Stablecoin Tether (USDT) relatif stabil di kisaran US$ 0,9984, sesuai karakteristiknya sebagai aset yang dipatok terhadap dolar Amerika Serikat.
Kinerja pasar yang beragam tersebut menunjukkan investor masih melakukan seleksi terhadap aset kripto tertentu, dengan Bitcoin tetap menjadi fokus utama pasar di tengah upaya mempertahankan level harga di atas US$ 73.000. Pelaku pasar juga mencermati perkembangan arus dana ETF Bitcoin spot serta kondisi makroekonomi global yang berpotensi memengaruhi pergerakan aset digital dalam jangka pendek.

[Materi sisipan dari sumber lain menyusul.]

/-- [folklore] **THE SUP LETTER for SIMPLE radial words, injective straight labels**: `ker₁ b c ≤ 2·n⁻⁴·Σ_σ p σ` (radial word and segment may share one bond). -/
theorem blk_sup_le_two (hn : 1 ≤ n) (hp : ∀ s, 0 ≤ p s) (hrad : ∀ s x', (rad s y x').Nodup)
    (hstr : Function.Injective strB) (b : B) (c : Pt) :
    ker₁ (blkW n p) (blkFld n μ y) (blkBg n μ y rad strB) b c ≤ 2 * (((n : ℝ) ^ 4)⁻¹ * ∑ s, p s) := by
  have h := blk_sup_le hn hp (fun e => count_blkBg_le_two μ y hrad hstr e b) c (n := n) (rad := rad)
  exact_mod_cast h

/-- [folklore] **THE MASS LETTER, instance (the row's count `n⁻⁵·Σ_{(x,s)}|path|`)**: `Σ_{b∈S} Σ_{c∈T} ker₁ b c ≤ (ℓ₀ + n) · Σ_σ p σ`, ALL finite windows. -/
theorem blk_mass_le (hn : 1 ≤ n) (hp : ∀ s, 0 ≤ p s) (hrad : ∀ s x', (rad s y x').length ≤ ℓ₀)
    (S : Finset B) (T : Finset Pt) :
    ∑ b ∈ S, ∑ c ∈ T, ker₁ (blkW n p) (blkFld n μ y) (blkBg n μ y rad strB) b c ≤ ((ℓ₀ + n : ℕ) : ℝ) * ∑ s, p s := by
  rw [← sum_blkW hn p]
  exact sum_sum_ker₁_le (blkW_nonneg n hp) (length_blkBg_le μ y strB hrad) S T

/-- [folklore] **THE MASS-FUNCTION WINDOW LETTER per coarse bond `u = (μ, y)`, instance**: `Σ_{b∈window} mass₁ b ≤ (ℓ₀ + n) · Σ_σ p σ` for EVERY finite window
(the per-block total that instantiates RHOA-6c′'s exponentially windowed (M)-letter; owner GO l.25401 (i)). -/
theorem blk_massFun_le (hn : 1 ≤ n) (hp : ∀ s, 0 ≤ p s) (hrad : ∀ s x', (rad s y x').length ≤ ℓ₀)
    (S : Finset B) :
    ∑ b ∈ S, mass₁ (blkW n p) (blkBg n μ y rad strB) b ≤ ((ℓ₀ + n : ℕ) : ℝ) * ∑ s, p s := by
  rw [← sum_blkW hn p]
  exact sum_mass₁_le (blkW_nonneg n hp) (length_blkBg_le μ y strB hrad) S

/-- [folklore] **THE FIELD-SIDE MASS LETTER, instance**: `Σ_{b∈S} ker₁ b c ≤ (ℓ₀ + n) · n⁻⁴ · Σ_σ p σ`, uniformly in the field leg `c`. -/
theorem blk_fieldMass_le (hn : 1 ≤ n) (hp : ∀ s, 0 ≤ p s) (hrad : ∀ s x', (rad s y x').length ≤ ℓ₀)
    (S : Finset B) (c : Pt) :
    ∑ b ∈ S, ker₁ (blkW n p) (blkFld n μ y) (blkBg n μ y rad strB) b c
      ≤ ((ℓ₀ + n : ℕ) : ℝ) * (((n : ℝ) ^ 4)⁻¹ * ∑ s, p s) :=
  (sum_ker₁_le_mul_wfld (blkW_nonneg n hp) (length_blkBg_le μ y strB hrad) S c).trans
    (mul_le_mul_of_nonneg_left (wfld_blk_le hn μ y hp c) (Nat.cast_nonneg _))

/-- [folklore] **SUPPORT, instance**: a nonzero `ker₁ b c` is witnessed by a position `(x′, s)` with `c = n•y + x′ + s·e_μ` and a rule `σ` whose radial word
contains `b`, or a straight position `j < s` with `b = strB (n•y + x′ + j·e_μ)`. -/
theorem blk_support {b : B} {c : Pt} (h : ker₁ (blkW n p) (blkFld n μ y) (blkBg n μ y rad strB) b c ≠ 0) :
    ∃ q ∈ idx n, ∃ s : σ, n • y + pt μ q = c ∧
      (b ∈ rad s y q.1 ∨ ∃ j < q.2, b = strB (n • y + pt μ (q.1, j))) := by
  obtain ⟨e, hc, hb⟩ := exists_of_ker₁_ne_zero h
  refine ⟨e.1.1, e.1.2, e.2, hc, ?_⟩
  unfold blkBg at hb
  rcases List.mem_append.mp hb with hb | hb
  · exact Or.inl hb
  · right
    obtain ⟨j, hj, hjb⟩ := List.mem_map.mp hb
    exact ⟨j, List.mem_range.mp hj, hjb.symm⟩

omit [DecidableEq B] in
/-- [folklore] THE BLOCK FAMILY's COVARIANT AVERAGE (node 6 `avgPath` over the block events) has node 6's first-jet stencil as derivative at `0`. -/
theorem hasDerivAt_blkAvg_zero {𝔸 : Type*} [NormedRing 𝔸] [NormedAlgebra ℝ 𝔸] [CompleteSpace 𝔸] (n : ℕ) (μ : Fin 4) (y : Pt)
    (p : σ → ℝ) (rad : σ → Pt → Pt → List B) (strB : Pt → B) (β : B → 𝔸) (φ : Pt → 𝔸) :
    HasDerivAt (avgPath ℝ (blkW n p) (fun e => (blkBg n μ y rad strB e).map β) (fun e => φ (blkFld n μ y e)))
      (avgJet₁ ℝ (blkW n p) (fun e => (blkBg n μ y rad strB e).map β) (fun e => φ (blkFld n μ y e))) 0 :=
  hasDerivAt_avgPath_zero ℝ _ _ _

/-- [folklore] THE KERNEL FORM for the block family, on any windows containing the letters and the field legs. -/
theorem blkJet₁_eq_sum_ker₁ {𝔸 : Type*} [NormedRing 𝔸] [NormedAlgebra ℝ 𝔸] (n : ℕ) (μ : Fin 4) (y : Pt) (p : σ → ℝ)
    (rad : σ → Pt → Pt → List B) (strB : Pt → B) (S : Finset B) (T : Finset Pt) (hS : ∀ e, ∀ b ∈ blkBg n μ y rad strB e, b ∈ S)
    (hT : ∀ e : ↥(idx n) × σ, blkFld n μ y e ∈ T) (β : B → 𝔸) (φ : Pt → 𝔸) :
    avgJet₁ ℝ (blkW n p) (fun e => (blkBg n μ y rad strB e).map β) (fun e => φ (blkFld n μ y e))
      = ∑ b ∈ S, ∑ c ∈ T, ker₁ (blkW n p) (blkFld n μ y) (blkBg n μ y rad strB) b c • (β b * φ c - φ c * β b) :=
  avgJet₁_eq_sum_ker₁ _ _ _ S T hS hT β φ

end Block

end Summit.QuantumFields.BalabanUV.Beta.FP.AveragingJetLettersRooted

end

Kapitalisasi Pasar Kripto Anjlok
Pasar mata uang kripto mengalami tekanan signifikan menjelang pergantian bulan setelah kehilangan lebih dari US$ 300 miliar dari nilai kapitalisasi pasarnya dalam dua pekan terakhir. Pelemahan ini memicu gelombang likuidasi posisi leverage dan meningkatkan kekhawatiran investor terhadap prospek jangka pendek aset digital.
Melansir Cryptonews, Minggu (31/5/2026) data pasar menunjukkan kapitalisasi pasar kripto global sempat menguat dari sekitar US$ 2,52 triliun pada awal Mei dan mencapai puncak di kisaran US$ 2,75–US$ 2,80 triliun pada pertengahan bulan. Namun, momentum bullish mulai melemah setelah pasar beberapa kali gagal mempertahankan level tertinggi baru.

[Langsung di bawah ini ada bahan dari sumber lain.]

import Summits.BirchSwinnertonDyer.Rank1Residual.GaloisImage.KatoAvatarComponents
import Summits.BirchSwinnertonDyer.Rank1Residual.GaloisImage.KatoEulerFactorNormalisation
import HarnessLib

/-!
# The `n`-normalised Kato avatar is an Euler-factor family generated from the Mazur–Tate datum
# (hypothesis `hX` of PK-4b-C3 for the Kato side)
# (cell `b2b-bsdres`, team n1011, ROUTE-1 PORT anatomy (P-KIM); R1-71/R1-72: PK-4b
# `KatoZetaValueDerivativeCongruence`, layer PK-4b-C4b-2 (ii); seat p15 GEN 10)

HONEST FRAMING (cell `b2b-bsdres`, run/shared/lean/b2b/bsd-rank1-residual/, verbatim in every
file): the goal of the cell is to DELETE the COMBINATION-SHAPED residual classes of the
Birch–Swinnerton-Dyer formula for ALL analytic-rank `≤ 1` elliptic curves over `ℚ` — "full BSD
formula for every rank `≤ 1` curve in class `C`" assembled STRICTLY from published theorems — so
that the rank-`≤ 1` remainder becomes exactly the CONSTRUCTION-SHAPED classes, which are TYPED
(missing-input `Prop`s), NOT attempted. This is not "finishing BSD". Team n1011 (N10/N11; ROUTE 1,
the PORT anatomy (P-KIM) of class X4 ∧ `p = 3`): research route on CONSTRUCTION-SHAPED classes;
prove what is provable now; no claim beyond stated classes; census output = EVIDENCE, never a
Literature fact; RESIDUAL-MAP marks UNCHANGED; nothing is booked by this file. TOOL THEOREMS ONLY:
no definition, no named fact, no instance, no `sorry`; Kato's value law enters as a DISPLAYED
hypothesis `hval` (the literal conclusion shape of PK-4a `ZetaValueCharSum.charSum_eq_of_even`,
which discharges it from `ZetaBody` at `n = cycLevel p 0 r`, `M = p·A`).

## What

`n = ∏_i ℓ_i` distinct primes `∤ N`, `G = (ℤ/n)ˣ`. §4 ★ `lift_avatar_eq_of_even`: if `x ∈ ℚ(ζ_n)` has
the character sums of PK-4a at every even primitive character (`hval`, depletion modulus `n·M`,
`(M, n) = 1`, cusp data `c, d, a, A, d′`, embedding normalised by `ι_n(ζ_n) = e(u/n)`) and `X ∈ ℚ[G]`
is its avatar (`x = Σ_g X_g σ_g ζ_n`, T-PKEV E-D), then for every EVEN `ψ` (conductor `n₀`, primitive `ψ₀`)
`n · ψ(X) = κ · ψ(u⁻¹) · (∏_{ℓ_i ∤ n₀} (a_i − ψ₀⁻¹(ℓ_i) − ℓ_i ψ₀(ℓ_i))) · (∏_{q ∣ M} E_q(ψ₀⁻¹)) · R⁻_ψ · Σ_b ψ₀(b)[b/n₀]⁺`
(E-D `lift_eq_charSum_div_charSum_zeta` + F-A `charSum_zeta_eq_inv_mul_gaussSum` + C4b-2a: the
Gauss-sum quotient `n/(τ(ψ₀) τ_n(ψ̄)) = (n/n₀) μ(n/n₀) ψ₀(n/n₀)` converts the depleted Euler factors at
the `ℓ_i ∤ n₀` into the `n`-NORMALISED Kato factors `a_i − ψ₀⁻¹(ℓ_i) − ℓ_i ψ₀(ℓ_i)` — to be compared
with the Mazur–Tate factors `a_i − ψ₀(ℓ_i) − ψ₀⁻¹(ℓ_i)`; the difference is `(1 − ℓ_i) ψ₀(ℓ_i)`).
§5 ★★ `mapRingHom_plusAvatar_eq_family`: hence in `ℂ[G]`
`((1 + δ₋₁) · n · X)^ℂ = (∏_i (e_i K_i + 1 − e_i)) · B`, `B = (1 + δ₋₁) κ δ_{u⁻¹} E C⁻ Θ̂`, `Θ̂` the
Mazur–Tate datum of PK-4b-C4b-1 — the hypothesis `hX` of PK-4b-C3
`prod_deriv_mul_sub_eq_sum_of_generated`, by Fourier injectivity (C1) and the component formulas of
`KatoAvatarComponents` (odd characters kill both sides through `1 + ψ(−1) = 0`).
HONEST LIMITS: bookkeeping over ℂ; `hval` displayed, never proved here; no integrality; closes nothing.

References: K. Kato, Astérisque 295 (2004) Thm. 6.6 (1) p. 163, §6.2 p. 161 [Kato2004Asterisque];
H. L. Montgomery, R. C. Vaughan, Acta Arith. 27 (1975) Lemma 5.2 [MontgomeryVaughanActa1975]; K. Ota,
arXiv:1509.00682 Prop. 2.3 (1) [Ota2018]; K. Rubin, *Euler Systems* (2000) §9.6; r1 ROUTE-1 §55–57
(cells/n1011/ROUTE-1.md); `HOME/b2b-bsdres-n1011-p15/g9/pk4/PK4b-C4-DESIGN.md`.
-/

noncomputable section

namespace Summit.BirchSwinnertonDyer.Rank1Residual.GaloisImage

namespace EulerFactorComparison

open Finset MonoidAlgebra
open scoped BigOperators
open Literature.NumberTheory.EllipticCurves Literature.NumberTheory.EllipticCurves.ModularForms
open Literature.NumberTheory.EllipticCurves.Kato2004.EulerSystemValues
open CongruenceSubgroup

/-! ### §4 ★ The `n`-normalised components of Kato's avatar at an even character -/

section Avatar

variable {ι : Type*} [Fintype ι] [DecidableEq ι] (ℓ : ι → ℕ) [hℓ : ∀ i, Fact (ℓ i).Prime]
  (hinj : Function.Injective ℓ) {n : ℕ} [NeZero n] (hn : ∏ i, ℓ i = n)
  {N : ℕ} (f : CuspForm (Gamma0 N) 2)

set_option backward.isDefEq.respectTransparency false in
include hinj hn in
/-- **★ The `n`-normalised components of Kato's avatar.** Let `x ∈ ℚ(ζ_n)` have the character sums
of PK-4a at every EVEN primitive character (`hval`: the conclusion shape of
`ZetaValueCharSum.charSum_eq_of_even` with depletion modulus `n·M`, `(M, n) = 1`, cusp data
`c, d, a, A, d′`, embedding `ι_n` normalised by `ι_n(ζ_n) = e(u/n)`), and let `X ∈ ℚ[(ℤ/n)ˣ]` be its
avatar (`x = Σ_g X_g σ_g ζ_n`). Then for every EVEN `ψ` mod `n` (conductor `n₀`, primitive `ψ₀`):
`n · ψ(X) = κ · ψ(u⁻¹) · (∏_{ℓ_i ∤ n₀} (a_i − ψ₀⁻¹(ℓ_i) − ℓ_i ψ₀(ℓ_i))) · (∏_{q ∣ M} E_q(ψ₀⁻¹)) · R⁻_ψ ·
Σ_{b mod n₀} ψ₀(b)[b/n₀]⁺` — the Gauss-sum quotient `n/(τ(ψ₀) τ_n(ψ̄)) = (n/n₀) μ(n/n₀) ψ₀(n/n₀)`
(C4b-2a) converts the depleted Euler factors at the `ℓ_i ∤ n₀` into the `n`-NORMALISED Kato factors.
[cite: Kato2004Asterisque, Thm. 6.6 (1) (p. 163) and §6.2 (p. 161)]
[cite: MontgomeryVaughanActa1975, §5 Lemma 5.2] -/
theorem lift_avatar_eq_of_even (hℓN : ∀ i, ¬ ℓ i ∣ N)
    (x : CyclotomicField n ℚ) (X : MonoidAlgebra ℚ (ZMod n)ˣ)
    (hxX : x = ∑ g : (ZMod n)ˣ, X.coeff g •
      sigma n g (IsCyclotomicExtension.zeta n ℚ (CyclotomicField n ℚ)))
    (ιe : CyclotomicField n ℚ →+* ℂ) (u : (ZMod n)ˣ)
    (hι : ιe (IsCyclotomicExtension.zeta n ℚ (CyclotomicField n ℚ)) =
      Complex.exp (2 * Real.pi * Complex.I * ((u : ZMod n).val : ℂ) / n))
    (κ : ℂ) {M : ℕ} (hM0 : M ≠ 0) (hM : M.Coprime n) (c d a : ℤ) (A : ℕ) (d' : ℤ)
    (hval : ∀ {n₀ : ℕ} [NeZero n₀] (hn₀ : n₀ ∣ n) {χ₀ : DirichletCharacter ℂ n₀},
      χ₀.IsPrimitive → χ₀ (-1) = 1 →
      charSum n ιe (DirichletCharacter.changeLevel hn₀ χ₀) x =
        κ * ((∏ q ∈ (n * M).primeFactors.filter (fun q => ¬ q ∣ n₀),
            (1 - χ₀ (q : ZMod n₀) * cuspCoeff f q * (q : ℂ) ^ (-(1 : ℂ)) +
              (if q ∣ N then 0 else (q : ℂ)) * χ₀ (q : ZMod n₀) ^ 2 * ((q : ℂ) ^ (-(1 : ℂ))) ^ 2)) *
          ((∑ b : ZMod n₀, χ₀⁻¹ b * ((ratPlusSymbol f ((b.val : ℚ) / n₀) : ℚ) : ℂ)) /
            gaussSum χ₀⁻¹ (ZMod.stdAddChar (N := n₀)))) *
        cuspFactor f true (fun j => (DirichletCharacter.changeLevel hn₀ χ₀)⁻¹ (j : ZMod n)) c d a A d')
    (ψ : DirichletCharacter ℂ n) (heven : ψ.Even) :
    haveI : NeZero ψ.conductor := ⟨ψ.conductor_ne_zero⟩
    (n : ℂ) * MonoidAlgebra.lift ℚ ℂ (ZMod n)ˣ ((Units.coeHom ℂ).comp ψ.toUnitHom) X =
      κ * ψ ((u⁻¹ : (ZMod n)ˣ) : ZMod n) *
        (∏ i ∈ univ.filter (fun i => ¬ ℓ i ∣ ψ.conductor),
          (cuspCoeff f (ℓ i) - (ψ.primitiveCharacter)⁻¹ (ℓ i : ZMod ψ.conductor) -
            (ℓ i : ℂ) * ψ.primitiveCharacter (ℓ i : ZMod ψ.conductor))) *
        (∏ q ∈ M.primeFactors,
          (1 - (ψ.primitiveCharacter)⁻¹ (q : ZMod ψ.conductor) * cuspCoeff f q * (q : ℂ) ^ (-(1 : ℂ)) +
            (if q ∣ N then 0 else (q : ℂ)) * (ψ.primitiveCharacter)⁻¹ (q : ZMod ψ.conductor) ^ 2 *
              ((q : ℂ) ^ (-(1 : ℂ))) ^ 2)) *
        cuspFactor f true (fun j => ψ (j : ZMod n)) c d a A d' *
        ∑ b : ZMod ψ.conductor, ψ.primitiveCharacter b *
          ((ratPlusSymbol f ((b.val : ℚ) / ψ.conductor) : ℚ) : ℂ) := by
  classical
  haveI : NeZero ψ.conductor := ⟨ψ.conductor_ne_zero⟩
  have hsq : Squarefree n := squarefree_of_prod_eq ℓ hinj hn
  have heven1 : ψ (-1) = 1 := heven
  have hψinv := inv_eq_changeLevel_primitiveCharacter_inv ψ
  have hprim : (ψ.primitiveCharacter)⁻¹.IsPrimitive := by
    rw [DirichletCharacter.isPrimitive_def, DirichletCharacter.conductor_inv]
    exact ψ.primitiveCharacter_isPrimitive
  have heven₀ : (ψ.primitiveCharacter)⁻¹ (-1) = 1 := by
    rw [MulChar.inv_apply_eq_inv', primitiveCharacter_neg_one, heven1, inv_one]
  -- E-D: the component of the avatar
  have hX := GroupRingEval.lift_eq_charSum_div_charSum_zeta n hsq ιe ψ⁻¹ X hxX
  rw [inv_inv] at hX
  -- the value law at `χ₀ = ψ₀⁻¹`
  have hx := hval ψ.conductor_dvd_level hprim heven₀
  rw [← hψinv, inv_inv, inv_inv] at hx
  -- the character sum of `ζ_n` (F-A)
  have hζ := CharSum.charSum_zeta_eq_inv_mul_gaussSum n ιe ψ⁻¹ u hι
  rw [inv_inv] at hζ
  -- the Gauss-sum quotient (C4b-2a)
  obtain ⟨hμ, hcop⟩ := GroupRingEval.moebius_div_ne_zero_and_coprime_of_squarefree n hsq ψ.conductor_dvd_level
  have hA := div_gaussSum_mul_gaussSum_changeLevel_eq ψ.conductor_dvd_level hprim (by exact_mod_cast hμ) hcop
  rw [← hψinv, inv_inv, heven₀, one_mul, div_eq_prod_filter_not_dvd ℓ hinj hn ψ.conductor_dvd_level] at hA
  -- the Euler factors at the `ℓ_i ∤ n₀` become the `n`-normalised Kato factors
  set T : Finset ι := univ.filter (fun i => ¬ ℓ i ∣ ψ.conductor) with hT
  have hD := prod_mul_moebius_mul_inv_apply_mul_prod_eq ℓ hinj T (ψ.primitiveCharacter)⁻¹
    (fun i => 1 - (ψ.primitiveCharacter)⁻¹ (ℓ i : ZMod ψ.conductor) * cuspCoeff f (ℓ i) * (ℓ i : ℂ) ^ (-(1 : ℂ)) +
      (if ℓ i ∣ N then 0 else (ℓ i : ℂ)) * (ψ.primitiveCharacter)⁻¹ (ℓ i : ZMod ψ.conductor) ^ 2 *
        ((ℓ i : ℂ) ^ (-(1 : ℂ))) ^ 2)
  rw [inv_inv] at hD
  have hE : ∀ i ∈ T, -(ℓ i : ℂ) * ψ.primitiveCharacter (ℓ i : ZMod ψ.conductor) *
      (1 - (ψ.primitiveCharacter)⁻¹ (ℓ i : ZMod ψ.conductor) * cuspCoeff f (ℓ i) * (ℓ i : ℂ) ^ (-(1 : ℂ)) +
        (if ℓ i ∣ N then 0 else (ℓ i : ℂ)) * (ψ.primitiveCharacter)⁻¹ (ℓ i : ZMod ψ.conductor) ^ 2 *
          ((ℓ i : ℂ) ^ (-(1 : ℂ))) ^ 2) =
      cuspCoeff f (ℓ i) - (ψ.primitiveCharacter)⁻¹ (ℓ i : ZMod ψ.conductor) -
        (ℓ i : ℂ) * ψ.primitiveCharacter (ℓ i : ZMod ψ.conductor) := fun i hi => by
    have hi' : ¬ ℓ i ∣ ψ.conductor := (Finset.mem_filter.mp hi).2
    have h := neg_mul_mul_eulerFactor_eq (hℓN i) (by exact_mod_cast (hℓ i).out.ne_zero : (ℓ i : ℂ) ≠ 0)
      (ψ.primitiveCharacter)⁻¹ (cuspCoeff f (ℓ i))
      (apply_mul_inv_apply_eq_one _ ((Nat.Prime.coprime_iff_not_dvd (hℓ i).out).mpr hi'))
    rw [inv_inv] at h
    exact h
  rw [Finset.prod_congr rfl hE] at hD
  -- the product over the primes of `n·M` not dividing `n₀` splits
  rw [prod_filter_primeFactors_mul_eq ℓ hinj hn hM0 hM ψ.conductor_dvd_level] at hx
  -- nonvanishing
  have hτ₁ : gaussSum ψ.primitiveCharacter (ZMod.stdAddChar (N := ψ.conductor)) ≠ 0 :=
    gaussSum_stdAddChar_ne_zero_of_isPrimitive ψ.primitiveCharacter_isPrimitive
  have hτn : gaussSum ψ⁻¹ (ZMod.stdAddChar (N := n)) ≠ 0 := GroupRingEval.gaussSum_ne_zero_of_squarefree n hsq ψ⁻¹
  have hu : ψ ((u⁻¹ : (ZMod n)ˣ) : ZMod n) * ψ (u : ZMod n) = 1 := by
    rw [← map_mul, ← Units.val_mul, inv_mul_cancel, Units.val_one, map_one]
  have hψu : ψ (u : ZMod n) ≠ 0 := fun h0 => by rw [h0, mul_zero] at hu; exact zero_ne_one hu
  have hu' : ψ ((u⁻¹ : (ZMod n)ˣ) : ZMod n) = (ψ (u : ZMod n))⁻¹ := eq_inv_of_mul_eq_one_left hu
  -- assemble
  have hKT : (n : ℂ) / (gaussSum ψ.primitiveCharacter (ZMod.stdAddChar (N := ψ.conductor)) *
      gaussSum ψ⁻¹ (ZMod.stdAddChar (N := n))) *
      ∏ i ∈ T, (1 - (ψ.primitiveCharacter)⁻¹ (ℓ i : ZMod ψ.conductor) * cuspCoeff f (ℓ i) * (ℓ i : ℂ) ^ (-(1 : ℂ)) +
        (if ℓ i ∣ N then 0 else (ℓ i : ℂ)) * (ψ.primitiveCharacter)⁻¹ (ℓ i : ZMod ψ.conductor) ^ 2 *
          ((ℓ i : ℂ) ^ (-(1 : ℂ))) ^ 2) =
      ∏ i ∈ T, (cuspCoeff f (ℓ i) - (ψ.primitiveCharacter)⁻¹ (ℓ i : ZMod ψ.conductor) -
        (ℓ i : ℂ) * ψ.primitiveCharacter (ℓ i : ZMod ψ.conductor)) := by
    rw [hA, ← hD, Nat.cast_prod]
  rw [hX, hx, hζ, hu']
  rw [← hKT]
  field_simp
  ring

Tekanan jual kemudian meningkat pada pekan terakhir Mei. Dalam periode 24–30 Mei, total nilai pasar kripto merosot hingga mendekati US$ 2,48 triliun, menghapus lebih dari US$ 300 miliar dari puncak kapitalisasi yang dicapai sebelumnya.
Penurunan tersebut terjadi seiring meningkatnya aktivitas perdagangan. Volume transaksi kripto dalam 24 jam terakhir tercatat mencapai US$ 89,65 miliar, mencerminkan tingginya aktivitas jual dan upaya investor mengurangi eksposur terhadap aset berisiko.
Baca Juga
CFTC: Perdagangan 24/7 Cocok untuk Kripto, Belum Tentu bagi Instrumen Investasi Lainnya
Koreksi yang terjadi tidak hanya menimpa aset tertentu, melainkan menyebar ke hampir seluruh segmen pasar kripto. Kondisi ini mengindikasikan keluarnya likuiditas secara luas dari pasar di tengah melemahnya selera risiko investor.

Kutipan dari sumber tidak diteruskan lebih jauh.